The letters referred to run as follows

THE COLLEGE, HITCHIN. March 7th '70

SIR, Having just read your remarkable book on Hereditary Genius, I hope I may be excused for addressing these few lines to say with what extreme interest I have followed your speculations and how, valuable seem to me many of the suggestions you throw out. But what practical result can we hope from any such theories addressed to a society not yet civilised enough to refrain from marriages and. intermarriages in families known to bear the taint of consumption and of madness? Money and position are the only influences that we have yet seen powerful enough to counteract the passion of the hour.

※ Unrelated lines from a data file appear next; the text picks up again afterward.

import Summits.CriticalPhenomena.PercolationContinuityZ3.Theorems.FK.MagnetizationExponentialLLN
import Literature.Probability.LatticeModels.GibbsEnergyBounds
import HarnessLib

/-!
# PHASE COEXISTENCE AT VOLUME ORDER: UNDER EVERY BOUNDARY CONDITION BOTH MAGNETISED PHASES `±m*(β)` ARE REACHED AT
# SURFACE-ORDER COST `e^{−4|β||∂ᵉΛ_N|}` (boundary-condition change; Ellis 2006 Thm. V.6.1 (d)–(e), Friedli–Velenik Thm. 3.6)

Claimed R42 (8)(c) in the cell INBOX at 2026-08-29T07:20:29Z by fkp-10a gen 359 (NEW CLAIM #1 of the gen), addressed to the lane under (ι) (coordinator fk-4 gen 293 CLOSED l.8789 06:52:14Z 2026-08-29; «(ι) RESUMES») and to the next seated fk-4 generation (ruling R172 requested); lineage row FO-10a-g359 (self-suggested), package g359-largedev, label LD-E.
Helper file of the `fk-continuity` build cell (bschramm lane; `--supports stmt-CriticalPhenomena-4575`); builds on
p205010 (kernel theorem, internal audit signed; external expert review pending). No definitions, no named facts, no
sorries; standard axioms. UNCONDITIONAL (nearest-neighbour Ising model; finite volume on ANY locally finite graph for
the boundary-condition comparison; `ℤ^d` boxes `Λ_N = {−N,…,N}^d`, zero field, EVERY boundary condition for the rest;
`μ_N = μ^{bc}_{Λ_N;β,0}`, `M_N = Σ_{x∈Λ_N} σ_x`, `∂ᵉΛ` = `edgeBoundary`).

Ellis (2006), Thm. V.6.1 (d): for `β > β_c`, `h = 0`, "exponential convergence fails"; Thm. IV.5.5: `S_Λ/|Λ| →exp m`
with respect to the finite-volume Gibbs states iff `∂ψ/∂h` exists. The files `MagnetizationLargeDeviations` /
`MagnetizationExponentialLLN` prove the sufficiency; this file supplies the finite-volume estimates behind the NECESSITY
at `h = 0` (completed in the sequel `MagnetizationExponentialConvergenceCriterion`), valid for EVERY boundary condition,
by a boundary-condition change costing `e^{4|β||∂ᵉΛ|}`:

* `sum_spinAt_glue_eq`, `abs_neg_mul_isingHamiltonian_glue_sub_free_le`, `isingWeight_le_exp_mul_isingWeight`,
  `isingPartitionFunction_le_exp_mul` — Boltzmann weights and partition functions of two boundary conditions differ
  by at most `e^{2|β||∂ᵉΛ|}` (Friedli–Velenik, proof of Thm. 3.6);
* `measureReal_sum_spinAt_mem_eq_sum` and **`measureReal_sum_spinAt_mem_le_exp_mul`** — THE BOUNDARY-CONDITION
  CHANGE FOR EVENTS OF THE TOTAL SPIN: `μ^{bc}_{Λ;β,h}{M_Λ ∈ S} ≤ e^{4|β||∂ᵉΛ|} μ^{bc'}_{Λ;β,h}{M_Λ ∈ S}` for any two
  boundary conditions and every measurable `S ⊆ ℝ`;
* `integral_sum_spinAt_eq_sum_isingCorr`, `card_mul_spontaneousMagnetization_le_integral_sum_spinAt_plus` — under
  the `+` boundary condition `⟨M_N⟩ ≥ |Λ_N| m*(β)`; by Markov's inequality (`div_le_measureReal_ge_of_integral_ge`)
  **`div_le_measureReal_plus_ge`** —
  `μ^{+}_{Λ_N;β,0}{M_N ≥ (m* − ε)|Λ_N|} ≥ ε/(1 − m* + ε)` for every `N`, and the mirror image
  `div_le_measureReal_minus_le` under the `−` boundary condition;
* **`exp_mul_div_le_measureReal_ge`** / `exp_mul_div_le_measureReal_le` — PHASE COEXISTENCE UNDER EVERY BOUNDARY
  CONDITION AT SURFACE-ORDER COST: `μ^{bc}_{Λ_N;β,0}{M_N ≥ (m*(β) − ε)|Λ_N|} ≥ e^{−4|β||∂ᵉΛ_N|} ε/(1 − m* + ε)` and
  `μ^{bc}_{Λ_N;β,0}{M_N ≤ (−m*(β) + ε)|Λ_N|} ≥ e^{−4|β||∂ᵉΛ_N|} ε/(1 − m* + ε)`, every `N`, every `bc`
  (`|∂ᵉΛ_N|/|Λ_N| → 0`: this is sub-exponential in the volume);
* `eventually_exp_neg_mul_card_lt` — a surface-order lower bound defeats every volume-order exponential upper bound
  (`|∂ᵉΛ_N|/|Λ_N| → 0`); the sequel `MagnetizationExponentialConvergenceCriterion` turns this into Ellis' Thm. IV.5.5
  at `h = 0` (exponential convergence of `M_N/|Λ_N|` iff `m*(β) = 0`).

## References

* R. S. Ellis, *Entropy, Large Deviations, and Statistical Mechanics*, Springer (1985/2006), (2.31), Thm. II.6.3,
  §IV.5 Thm. IV.5.5, §V.6 Thm. V.6.1 (d)–(e), Notes 11–13 to Ch. IV. [Ellis2006]
* S. Friedli, Y. Velenik, *Statistical Mechanics of Lattice Systems*, CUP (2017), Thm. 3.6 (proof: boundary terms),
  §3.2.1 Exercise 3.1 (van Hove boxes), Prop. 3.29, Thm. 3.34. [FriedliVelenik2017]
* O. E. Lanford, *Entropy and equilibrium states in classical statistical mechanics*, LNP 20, Springer (1973),
  1–113. [Lanford1973]
-/

noncomputable section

Your very able and original remarks on some of the causes which tended under the sway of the church to deteriorate the race of men, especially in Spain and Italy, seem to me to bear with great force upon some things going on around us now in this country, and still more I believe in America. I mean the various causes which are combining to turn a large number of the ablest and most active women away from marriage. The luxury of modern life pernicious in so many ways has made marriage more difficult, and at the same time made the condition of single women more precarious by making it harder for parents to provide for them. Wider freedom of action and opinion make the conditions of married life with its fearful possibilities of legal oppression more revolting to many women, while the just claim they put forward for freedom to work their own way, and the resistance that claim meets with from the majority create a painful and mischievous sense of antagonism against men. No one would hail more gladly than I should a rebellion against the miserable system which has driven women to marry for subsistence or position, but unfortunately the feeble will still be content to do so. Fathers may still reckon on the larger number of their daughters willingly enough living in idleness till a husband takes them off their hands, and saves them the necessity of providing for their respectable independence-while the abler, the more energetic, the most fit to be the mothers of a better generation will revolt against the injustice of our social arrangements, and struggle singly for an independent position; thereby sacrificing at once the interests of society and some of the highest cravings of their own nature. I hold the individuals to be blameless, but it seems strange that those who watch the workings of society see apparently without an eflbrt at resistance that fatal tide of luxury rise, and rise aided by much that is really refined and by all that is base and coarse in our present civilisation; and take no heed of the probable effects upon another generation of this 'woman movement,' which judiciously met might be made productive of almost unmixed good.

I have written at greater length than I at all intended and can only hope you will excuse my following.the train of thought roused by your speculations.

Believe me, Yours sincerely, EMILY SHIRREFF.

In a postscript the writer gives a number of corrections for a later edition of the Hereditary Genius. It is a misfortune that we have not Francis Galton's reply, but clearly he asked the writer for information on what was to him a novel point. If he hoped for statistical information, it certainly was not forthcoming in 1870.

1 She was on the first Girton College Committee and for a short time took charge of the original college at Hitchin.

2 The modern 'master' is bound to disappoint the critical mind of the modern disciple in some one or other aspect, and such an occasion came to the present writer on hearing a lecture by Francis Galton many years later on eugenic propagandism. The only special appeal he made to the modern woman-to whom eugenics is a vital interest-was to throw open her house for drawing-room meetings. The suggestion seemed to be out of touch with the modern centre of gravity of women's activities and opinions.